Dapatkah rinitis alergi diberantas? Bagaimana cara mengobatinya?

Pasien: Setiap tahun di awal musim dingin, merobek, pilek, hidung tersumbat, hidung tersumbat, inhalasi yang menyakitkan, sedikit pembengkakan dahi, pusing, pernah diperlakukan sebagai pilek, setiap kali dengan beberapa efek, ingin memberantas sepenuhnya

Feng Guofang, Departemen Otolaringologi, Rumah Sakit PLA 304.
  Rinitis alergi adalah “masalah kecil, masalah besar” dengan insiden yang tinggi dan “masalah global yang besar”. Secara teoritis, terapi desensitisasi dapat menyembuhkan penyakit ini, tetapi dalam praktik klinis sulit untuk mencapai hal ini karena pertama-tama, pasien tidak memiliki alergen tunggal, dan bahkan jika mereka melakukannya, kepatuhan terhadap terapi desensitisasi buruk dan efek pengobatannya tidak memuaskan. Feng Guofang, Departemen Otolaringologi, Rumah Sakit Afiliasi Pertama dari Rumah Sakit Umum Tentara Pembebasan Rakyat Tiongkok
  Ada lima pilihan pengobatan untuk rinitis alergi. Pertama, alergen dapat diidentifikasi dan dapat dihindari (misalnya untuk alergi serbuk sari musiman, relokasi dll, untuk alergi tungau debu, penghilangan tungau dll); kedua, penstabil membran seperti natrium kromoglikat digunakan untuk mengurangi pecahnya sel mast dan membran basofil dan pelepasan mediator inflamasi; ketiga, terapi hormon diberikan secara lokal dan sistemik jika perlu, mekanisme kerjanya adalah mencegah pembentukan mediator inflamasi; keempat, terapi hormon diberikan untuk Keempat, pemberian antagonis reseptor mediator inflamasi, seperti keratan antagonis reseptor histamin, dan antagonis reseptor leukotrien cisplatin montelukast sodium, dan lain-lain; Kelima, memblokir hubungan antara ujung saraf dan jaringan target, seperti ablasi plasma atau pengobatan pisau HIFU (pisau ultrasound terfokus energi tinggi), dan lain-lain.

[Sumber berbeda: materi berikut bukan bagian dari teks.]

import Literature.AlgebraicGeometry.Frobenioids.PerfectionFrobeniusCompact
import HarnessLib

/-!
# Frobenioids I, Def. 1.2 (iv): a divisor criterion for Frobenius-compactness — PROOF (pure algebra)

Mochizuki, *The geometry of Frobenioids I: the general theory*, Kyushu J. Math. **62** (2008) 293–400,
Definition 1.2 (iv), kurims text p. 23 (Frobenius-compact objects); used in the proofs of Thm. 6.2 (iii)
p. 112 l. 8–15 and Thm. 6.4 (i) p. 115 l. 22–23 ("every object of `(C^un-tr)^birat` is Frobenius-compact":
an automorphism acts on the divisors of units through a finite-order automorphism of the base, so an action by
`λ ∈ ℚ_{>0}` on a non-zero divisor forces `λ = 1`). [cite: MochizukiFrdI2008, Def. 1.2 (iv) p.23]

PROOF-ONLY (seat abc-iut-L1-t3 gen 4; first layer of the T64i/L10(b) · T62iii/L10 assembly «`(C^un-tr)^birat`
admits a Frobenius-compact object» at the constructions). The three clauses of
`PreFrobenioidData.IsFrobeniusCompact S A` (abc-iut-found/abc-iut-L1-t3's rendering of Def. 1.2 (iv)) are derived
from a **divisor homomorphism** on the units: given
* `δ : O^×(A) →* M` INJECTIVE into a commutative group `M` without torsion ("a unit is determined by its divisor"),
* an action `T : Aut(A) →* MulAut M` through which conjugation acts on divisors, `δ(f u f⁻¹) = T_f(δ u)`, every
  `T_f` of FINITE ORDER ("`Aut(A)` acts on divisors through the finite group of base automorphisms"),
* one unit `u₀` with `δ u₀ ≠ 1` ("a rational function with non-zero divisor"),
then `A` is Frobenius-compact (normality of `O^×(A)` in `Aut(A)` is abc-iut-w5-d042's
`PreFrobenioidData.conj_mem_unitsSubgroup`, `PerfectionFrobeniusCompact.lean`, cited not restated): `O^×(A)` is commutative (`δ` injective into a commutative group), `u₀` is
non-torsion, and if `f` acts on `O^×(A)^pf` by `p/q` then iterating the relation `(T y)^{qN} = y^{pN}` along the
`T`-orbit of `y = δ u₀` through one full period gives `y^{q^n P} = y^{p^n P}`, hence `p = q`, hence `f` acts
trivially on `O^×(A)^pf`. Nothing here is specific to [IUTchIII] or abc.
-/

namespace Literature.AlgebraicGeometry.Frobenioids

open CategoryTheory

universe w v v' u u' um

namespace PreFrobenioidData

variable {C : Type u} [Category.{v} C] {D : Type u'} [Category.{v'} D] (S : PreFrobenioidData.{w} C D)

/-- **Divisor criterion for Frobenius-compactness** (Def. 1.2 (iv)): see the module docstring.
[cite: MochizukiFrdI2008, Def. 1.2 (iv) p.23] -/
theorem isFrobeniusCompact_of_divisorHom {A : C} {M : Type um} [CommGroup M]
    (δ : S.unitsSubgroup A →* M) (hδ : Function.Injective δ)
    (T : Aut A →* MulAut M)
    (hact : ∀ (f : Aut A) (u : Aut A) (hu : u ∈ S.unitsSubgroup A),
      δ ⟨f * u * f⁻¹, S.conj_mem_unitsSubgroup f u hu⟩ = T f (δ ⟨u, hu⟩))
    (hfin : ∀ f : Aut A, ∃ n : ℕ, 0 < n ∧ T f ^ n = 1)
    (htf : ∀ (x : M) (n : ℕ), 0 < n → x ^ n = 1 → x = 1)
    (u₀ : Aut A) (hu₀ : u₀ ∈ S.unitsSubgroup A) (hy : δ ⟨u₀, hu₀⟩ ≠ 1) :
    S.IsFrobeniusCompact A := by
  refine ⟨?_, ?_, ?_⟩
  · -- `O^×(A)` is commutative: `δ` is an injective homomorphism into a commutative group
    intro u hu u' hu'
    have h : δ (⟨u, hu⟩ * ⟨u', hu'⟩) = δ (⟨u', hu'⟩ * ⟨u, hu⟩) := by rw [map_mul, map_mul, mul_comm]
    exact congrArg Subtype.val (hδ h)
  · -- `u₀` is non-torsion
    refine ⟨u₀, hu₀, fun N hN hN1 => hy (htf _ N hN ?_)⟩
    rw [← map_pow]
    have : (⟨u₀, hu₀⟩ : S.unitsSubgroup A) ^ N = 1 := Subtype.ext hN1
    rw [this, map_one]
  · -- the `λ`-clause
    intro f p q H u hu
    -- the `T_f`-orbit of `y := δ u₀`: `g k := f^k u₀ f^{-k}`, `y_k := δ (g k) = (T f)^k y`
    let g : ℕ → Aut A := fun k => f ^ k * u₀ * (f ^ k)⁻¹
    have hg : ∀ k, g k ∈ S.unitsSubgroup A := fun k => S.conj_mem_unitsSubgroup (f ^ k) u₀ hu₀
    have hg0 : g 0 = u₀ := by simp [g]
    have hgsucc : ∀ k, g (k + 1) = f * g k * f⁻¹ := by
      intro k; simp only [g, pow_succ', mul_inv_rev, mul_assoc]
    have hy_succ : ∀ k, δ ⟨g (k + 1), hg (k + 1)⟩ = T f (δ ⟨g k, hg k⟩) := by
      intro k
      have := hact f (g k) (hg k)
      rw [← this]
      congr 1
      exact Subtype.ext (hgsucc k)
    have hy_k : ∀ k, δ ⟨g k, hg k⟩ = (T f ^ k) (δ ⟨u₀, hu₀⟩) := by
      intro k
      induction k with
      | zero =>
        rw [pow_zero, MulAut.one_apply]
        congr 1
        exact Subtype.ext hg0
      | succ k ih => rw [hy_succ, ih, pow_succ', MulAut.mul_apply]
    -- the exponents `N_k` given by the hypothesis along the orbit, and their product over one period
    choose N hN using fun k => H (g k) (hg k)
    obtain ⟨n, hn, hTn⟩ := hfin f
    let P : ℕ := (Finset.range n).prod N
    have hP : 0 < P := Finset.prod_pos fun k _ => (hN k).1
    have hPdvd : ∀ k < n, N k ∣ P := fun k hk => Finset.dvd_prod_of_mem N (Finset.mem_range.mpr hk)
    -- `δ`-images of the relations: `y_{k+1}^{q N_k} = y_k^{p N_k}`
    have hrel : ∀ k, δ ⟨g (k + 1), hg (k + 1)⟩ ^ ((q : ℕ) * N k) = δ ⟨g k, hg k⟩ ^ ((p : ℕ) * N k) := by
      intro k
      have h := (hN k).2
      have h' : (⟨f * g k * f⁻¹, S.conj_mem_unitsSubgroup f (g k) (hg k)⟩ : S.unitsSubgroup A) ^
          ((q : ℕ) * N k) = ⟨g k, hg k⟩ ^ ((p : ℕ) * N k) := Subtype.ext (by simpa [pow_mul] using h)
      have h'' := congrArg δ h'
      rw [map_pow, map_pow] at h''
      have hgk : (⟨f * g k * f⁻¹, S.conj_mem_unitsSubgroup f (g k) (hg k)⟩ : S.unitsSubgroup A) =
          ⟨g (k + 1), hg (k + 1)⟩ := Subtype.ext (hgsucc k).symm
      rw [hgk] at h''
      exact h''
    -- induction through one period: `y_k^{q^k P} = y^{p^k P}` for `k ≤ n`
    set y := δ ⟨u₀, hu₀⟩ with hy_def
    have hind : ∀ k ≤ n, δ ⟨g k, hg k⟩ ^ ((q : ℕ) ^ k * P) = y ^ ((p : ℕ) ^ k * P) := by
      intro k hk
      induction k with
      | zero =>
        rw [show (⟨g 0, hg 0⟩ : S.unitsSubgroup A) = ⟨u₀, hu₀⟩ from Subtype.ext hg0]
        simp only [pow_zero, one_mul, hy_def]
      | succ k ih =>
        have hk' : k < n := Nat.lt_of_succ_le hk
        obtain ⟨m, hm⟩ := hPdvd k hk'
        have e1 : (q : ℕ) ^ (k + 1) * P = ((q : ℕ) * N k) * ((q : ℕ) ^ k * m) := by
          rw [hm]; ring
        rw [e1, pow_mul, hrel k, ← pow_mul,
          show (p : ℕ) * N k * ((q : ℕ) ^ k * m) = (p : ℕ) * ((q : ℕ) ^ k * P) by rw [hm]; ring,
          mul_comm (p : ℕ) ((q : ℕ) ^ k * P), pow_mul, ih hk'.le, ← pow_mul]
        congr 1
        ring
    -- at `k = n` the orbit returns: `y_n = y`
    have hyn : δ ⟨g n, hg n⟩ = y := by rw [hy_k n, hTn, MulAut.one_apply]
    have key : y ^ ((q : ℕ) ^ n * P) = y ^ ((p : ℕ) ^ n * P) := by rw [← hind n le_rfl, hyn]
    -- torsion-freeness: the two exponents agree
    have hexp : (q : ℕ) ^ n * P = (p : ℕ) ^ n * P := by
      by_contra hne
      rcases Nat.lt_or_gt_of_ne hne with hlt | hgt
      · have h1 : y ^ ((p : ℕ) ^ n * P - (q : ℕ) ^ n * P) = 1 := by
          rw [pow_sub y hlt.le, ← key, mul_inv_cancel]
        exact hy (htf y _ (Nat.sub_pos_of_lt hlt) h1)
      · have h1 : y ^ ((q : ℕ) ^ n * P - (p : ℕ) ^ n * P) = 1 := by
          rw [pow_sub y hgt.le, key, mul_inv_cancel]
        exact hy (htf y _ (Nat.sub_pos_of_lt hgt) h1)
    have hpq : (p : ℕ) = q := by
      have h1 : (q : ℕ) ^ n = (p : ℕ) ^ n := Nat.eq_of_mul_eq_mul_right hP hexp
      exact (Nat.pow_left_injective hn.ne' h1).symm
    -- conclusion for the given unit `u`
    obtain ⟨N', hN', h⟩ := H u hu
    refine ⟨(q : ℕ) * N', Nat.mul_pos q.pos hN', ?_⟩
    rw [pow_mul, h, hpq, pow_mul]

end PreFrobenioidData

end Literature.AlgebraicGeometry.Frobenioids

  Jika Anda alergi terhadap tungau debu, Anda dapat mempertimbangkan desensitisasi sublingual. Jika tidak ada alergen yang teridentifikasi atau jika Anda alergi terhadap beberapa alergen, Anda dapat memulai dengan sistem konservatif pengobatan anti-alergi reguler dan mempertimbangkan ablasi plasma atau pengobatan pisau HIFU (pisau ultrasound terfokus energi tinggi), yang terakhir ini non-invasif pada mukosa hidung dan memiliki efisiensi pengobatan 90,3% dan dapat dipertahankan selama sekitar 3 tahun.